Снова хроника: жуткий район какого-то города, черные проститутки, наркоманы.
Диктор: «Она разыскивалась Фи-би-ай. Была связана с «Черными пантерами». Против них был Ку-клукс-клан…»
Рыбья морда зачитывает характеристику на Джо-Энн.
Адвокатесса: «В сверхсекретной федеральной лечебнице проводятся эксперименты. Моя подзащитная сообщила мне, что просыпается оттого, что с ней что-то делают. С другими тоже».
«Бигуди! – вспомнила Ирина. – Ведь я несколько раз просыпалась оттого, что мне мешали бигуди, которых не было. А наутро ничего не помнила, только ощущение бигуди и бесконечной усталости…»
А на экране шли кадры высадки американцев в Гайяне.
Кейт, молодая, с высокими нежными скулами, мастерски накрашенным крупным ртом, в блузке цвета хаки, дает интервью.
– Они убивали всех: мужчин, женщин и детей. Я пуэрториканка и участвовала в пуэрториканском движении «We shall overcome». В Вашингтоне есть такие районы, где живут люди, у которых нет имени. Не только ничего нет, но даже имени.
И снова кадры хроники, теперь уже студенческие волнения в кампусах.
«Девять тысяч студентов», – сообщила диктор.
А с экрана смотрела широко расставленными светлыми глазами молодая Симона. Фотографии. Вот она с детьми, вот, щурясь от солнца, смеется. Волосы цвета меда.

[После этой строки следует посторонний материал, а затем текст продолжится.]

/-!
# Deligne–Serre 1974, Thm. 6.7 in weight one, from Thm. 4.1 (reduction of the Artin representation)

A proofs-only companion (theorems only: no definitions, no named facts; D-0026) of
`Literature/NumberTheory/EllipticCurves/NewformGaloisRepModL.lean`, written by the seat of its
named fact `Literature.NumberTheory.EllipticCurves.ModularForms.DeligneSerre1974.thm67_weightOne`
(Deligne–Serre 1974, Thm. 6.7 for a weight-one newform `f ∈ S_1(Γ₁(N))` and `ι : 𝓞_f → 𝔽_ℓ`).

The printed proof of Thm. 6.7 (op. cit. 6.8–6.13) is proved in the tree
(`NewformGaloisRepModLProofs`, `DeligneSerreWeightOneOfThm67.thm67_weightOne_of_deligneThm61`)
modulo its one external input, Deligne's Thm. 6.1 at **every** finite place, which the tree does
not carry. This file proves the **converse reduction**: Thm. 6.7 in weight one follows from the
tree's named fact `Literature.NumberTheory.EllipticCurves.ModularForms.exists_complexGaloisRep_of_weight_one`
(Deligne–Serre 1974, Thm. 4.1: the complex representation `ρ_f : Gal(ℚ̄/ℚ) → GL₂(ℂ)` with finite
image attached to `f` away from `N`), by reducing `ρ_f` modulo a prime above `λ = ker ι` (the
relation "la réduction de `ρ` mod `λ_l` est `ρ̃_l`" of op. cit. 8.6, read backwards: there it
serves to identify `det(1 - F_p T)`; here it produces `ρ̃_λ` from `ρ`). Since a representation
with finite image is a *global* object, every `λ` is available, in contrast with the `λ`-adic
representations of weight `≥ 2` (one place per newform in the tree's
`exists_padicGaloisRep_of_isNewform1`). Consequently the two named facts `thm67_weightOne` and
`exists_complexGaloisRep_of_weight_one` are equivalent over the tree (the other direction is
`exists_complexGaloisRep_of_weight_one_of_deligneThm61` with `thm67_weightOne_of_deligneThm61`).

Proof. Let `ρ` be given by Thm. 4.1 and `𝔭 = ker ι ⊂ 𝓞_f`. By Chevalley's extension theorem
(Mathlib `Ideal.image_subset_nonunits_valuationSubring`) there is a valuation subring `O ⊂ ℂ`
containing `𝓞_f` whose maximal ideal contains `𝔭`, so that `𝓞_f → O → κ(O)` factors through `ι`
and an embedding `j : 𝔽_ℓ → κ(O)`. The image of `ρ` is finite, so its fibres are open
(`isOpen_fiber_of_finite_range`, `ArtinRepFrobeniusProofs`) and `ρ` is continuous for the
*discrete* topology of `ℂ`, for which `O` is open: the tree's
`exists_integralModel_of_valuationSubring` (Serre's stable lattice over an arbitrary valuation
ring, `StableLatticeValuationRing`) conjugates `ρ` into `ρ₀ : Gal(ℚ̄/ℚ) → GL₂(O)`. Reduce modulo
`𝔪_O`: `φ : Gal(ℚ̄/ℚ) → GL₂(κ(O))` has `ker ρ ≤ ker φ` (open) and, at an arithmetic Frobenius
`σ` over `p ∤ N ℓ`, `det(X - φ(σ)) = j(X² - ι(a_p) X + ι(ε(p)))`. By Chebotarev
(`exists_isArithFrobAt_apply_eq`, from the tree's `dirichletDensity_eq_holds`) every element of
the finite image is such a Frobenius ((6.12.1)), so all characteristic polynomials of `φ` lie in
`j(𝔽_ℓ[X])` and Lemme 6.13 in the tree's form `exists_descent_fin_two` (valid over any field
`κ(O) ⊇ 𝔽_ℓ`) descends `φ` to `GL₂(𝔽_ℓ)`; a last semisimplification
(`exists_semisimplification_fin_two`) gives the representation of Thm. 6.7.

* `Literature.NumberTheory.EllipticCurves.ModularForms.DeligneSerre1974.exists_integralModel_of_isOpen_fiber`
  — integral models over ANY valuation subring for homomorphisms with open fibres (finite image)
  on a compact group (discrete-topology instance of `exists_integralModel_of_valuationSubring`);
* `Literature.NumberTheory.EllipticCurves.ModularForms.DeligneSerre1974.thm67_weightOne_of_residualModel`
  — the packaging step 6.12–6.13 for a model over any field `K ⊇ 𝔽_ℓ` with open kernel;
* `Literature.NumberTheory.EllipticCurves.ModularForms.DeligneSerre1974.thm67_weightOne_of_complexGaloisRep`
  — Thm. 6.7 (weight one) from Thm. 4.1, Chebotarev and (2.7.2) as hypotheses;
* `Literature.NumberTheory.EllipticCurves.ModularForms.DeligneSerre1974.thm67_weightOne_of_exists_complexGaloisRep_of_weight_one`
  — the one-hypothesis form, Chebotarev and (2.7.2) discharged by the tree;
* `Literature.NumberTheory.EllipticCurves.ModularForms.DeligneSerre1974.thm67_weightOne_of_thm41_exists`,
  `…thm67_weightOne_iff_exists_complexGaloisRep_of_weight_one`, `…thm67_weightOne_iff_thm41_exists`
  — Thm. 6.7 (weight one) from / iff Thm. 4.1 in the tree's two forms.

## References

* P. Deligne, J.-P. Serre, *Formes modulaires de poids 1*, Ann. Sci. ÉNS (4) 7 (1974), Thm. 4.1
  (p. 513), Thm. 6.7 and 6.12–6.13 (pp. 521–523), 8.6 (p. 526). [DeligneSerreASENS1974]
* J.-P. Serre, *Abelian ℓ-adic representations and elliptic curves* (1968), Ch. I §1.1, Remark 1
  (stable lattices). [SerreAbelianLadic1968]
-/

noncomputable section

open scoped MatrixGroups ModularForm NumberField Polynomial Pointwise

open CongruenceSubgroup UpperHalfPlane IsLocalRing IsDedekindDomain Polynomial
  Rat.HeightOneSpectrum Field

namespace Literature.NumberTheory.EllipticCurves.ModularForms.DeligneSerre1974

universe u

/-! ### Finite image: integral models over any valuation ring -/

section FiniteImage
import Literature.Computability.ImplicitComplexity.SoftTypeAssignmentWeighted
import HarnessLib

/-!
# `STA₊` weighted derivations are closed under type substitution

Continuation of `SoftTypeAssignmentWeighted.lean` (GMR08 = Gaboardi–Marion–Ronchi Della Rocca 2008;
`STA.WTyping r w d Γ M σ` = `STA₊` typing with degree, rank bound and weight). The substitution
of linear types for type variables throughout a derivation is again a derivation, of the same
subject, degree, rank bound and weight (`WTyping.substT`; GR07's "substitution lemma on types",
used there and in GMR08 to commute `(∀E)` with `(∀I)` in the generation lemma). Corollaries:
renaming of type variables (`WTyping.renameT`) and the type-variable shift of rule `(∀I)`
(`WTyping.shiftT`).

## References

* [GaboardiMarionRonchidellarocca2008] GMR08, Table 2 (`(∀I)`, `(∀E)`), §3.
* [GaboardiRonchiDellaRocca2007] GR07, §3 (substitution of types in derivations).
-/

namespace Literature.Computability.ImplicitComplexity

namespace STA

namespace WTyping

variable {r : ℕ}

/-- **Type substitution lemma**: `Π ▹ Γ ⊢ M : σ` implies `Π[θ] ▹ Γ[θ] ⊢ M : σ[θ]` with the same
measures. [cite: GaboardiRonchiDellaRocca2007, §3 (substitution lemma on types)] -/
theorem substT {w d : ℕ} {Γ : Ctx} {M : Term} {σ : SoftTy} (h : WTyping r w d Γ M σ) (θ : ℕ → LinTy) :
    WTyping r w d (Γ.substT θ) M (σ.substT θ) := by
  induction h generalizing θ with
  | ax hΓ => exact WTyping.ax (hΓ.substT θ)
  | weak j A _ hj hΓ' ih =>
    subst hΓ'
    refine WTyping.weak j (A.substp θ) (ih θ) (by simp [hj]) ?_
    rw [Ctx.substT_update]
    rfl
  | lam _ ih =>
    refine WTyping.lam ?_
    have := ih θ
    rwa [Ctx.substT_cons] at this
  | app hs _ _ ih₁ ih₂ => exact WTyping.app (hs.substT θ) (ih₁ θ) (ih₂ θ)
  | @mpx w d Γ Γ' M M' μ σ S j _ hS hj hr hΓ' hM' ih =>
    subst hΓ' hM'
    refine WTyping.mpx S j (ih θ) (fun i hi => by simp [hS i hi]) (by simp [hj]) hr
      (Ctx.substT_mpx θ Γ S j σ) rfl
  | sp _ hΓ' ih =>
    subst hΓ'
    exact WTyping.sp (ih θ) (Ctx.substT_bang θ _)
  | @allI w d Γ Δ M A _ hΔ ih =>
    subst hΔ
    refine WTyping.allI (ih (LinTy.up θ)) ?_
    exact Ctx.substT_up_shift θ Γ
  | @allE w d Γ M B A _ ih =>
    have h' := WTyping.allE (A.substp θ) (ih θ)
    have e : (SoftTy.substT θ ⟨0, B.inst A⟩) = ⟨0, (B.substp (LinTy.up θ)).inst (A.substp θ)⟩ := by
      simp [SoftTy.substT, LinTy.inst_substp]
    rw [e]
    exact h'
  | sum _ _ ih₁ ih₂ => exact WTyping.sum (ih₁ θ) (ih₂ θ)

/-- Renaming the type variables of a derivation. [folklore] -/
theorem renameT {w d : ℕ} {Γ : Ctx} {M : Term} {σ : SoftTy} (h : WTyping r w d Γ M σ) (ρ : ℕ → ℕ) :
    WTyping r w d (Γ.renameT ρ) M (σ.renameT ρ) := by
  rw [Ctx.renameT_eq_substT, SoftTy.renameT_eq_substT]
  exact h.substT _

/-- The type-variable shift of rule `(∀I)` applied to a whole derivation. [folklore] -/
theorem shiftT {w d : ℕ} {Γ : Ctx} {M : Term} {σ : SoftTy} (h : WTyping r w d Γ M σ) :
    WTyping r w d Γ.shift M σ.shift :=
  h.renameT Nat.succ

end WTyping

end STA

end Literature.Computability.ImplicitComplexity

Диктор: «Она принимала участие в движении против войны во Вьетнаме, за права человека. Была связана с «Красными бригадами», арестована по подозрению в шпионаже итальянской полицией. В тюрьме у нее забрали итальянский паспорт и выслали в США, где она приняла участие в конгрессе «Черных пантер».
Шли кадры конгресса, где все участники были одеты под Че Гевару, потом демонстрация перед министерством юстиции, плакаты в защиту Симоны, Джо-Энн и Кейт.
Ирина вдруг поняла: все, о чем здесь говорилось, – правда. И трупы в реке, и дети, прижавшиеся к Симоне, и ее поддельный паспорт, и связь с «Красными бригадами», и убийство в Гайяне, и школа в Бруклине, которую организовали Джо-Энн и Кейт для тех, у кого нет даже имени, и то, что Джо-Энн была нежной и веселой, а Кейт – красавицей, – все правда. И в этой правде таится величайшая ловушка для сильных и страстных натур. Но самая страшная правда в том, что у нее тоже уже нет имени и она – пациентка этого «заведения», над которой по ночам делают эксперименты.
Телек уже показывал какого-то веселого идиота, руководящего игрой, где вслепую нужно было угадать выигрыши: зубная щетка или «лендровер». Смущенному пареньку в клетчатой рубашке досталась зубная щетка, и он, счастливый, будто выиграл «лендровер», под аплодисменты других участников вернулся на место.
«В конце концов для этих людей разница между «Лендровером» и зубной щеткой не так уж велика», – подумала Ирина, засыпая.
Ночью ей приснился тот тягостный сон: снова на носилках уносили Раскурова санитары, она наклонялась над ним, а он просил: «Поцелуй меня». Она целовала, и тогда он злобно сообщил: «Я знаю, это у вас называется «погасить человека». Именно так вы это делаете».
А потом во сне она вдруг вспомнила формулу переброса времени «от прошлого к будущему», по которой меняла программу на дискетах. Формула возникла перед ней на белой стене и Ленин голос сказал:
«Это клетки дорсального шва, то есть трансформации нет. Об этом свидетельствуют и пики в стволе мозга».
Ирина хотела проснуться и записать формулу. Она понимала, что спит, и боялась утром не вспомнить, но проснуться никак не могла. Она видела, как на белой стене проступили очертания огромного и тоже белого дома. Внизу, у его подножия, стояли люди, много людей. Река отливала ртутью за их спинами. Люди что-то кричали.
Невыносимо заболела голова: ощущение, что в затылке наливается и пульсирует огромный нарыв, вот-вот лопнет.
– Хватит, – сказал Леня по-английски. – Достаточно.
Кто-то возразил.
– Хватит, – повторил Леня. – Ничего больше не будет.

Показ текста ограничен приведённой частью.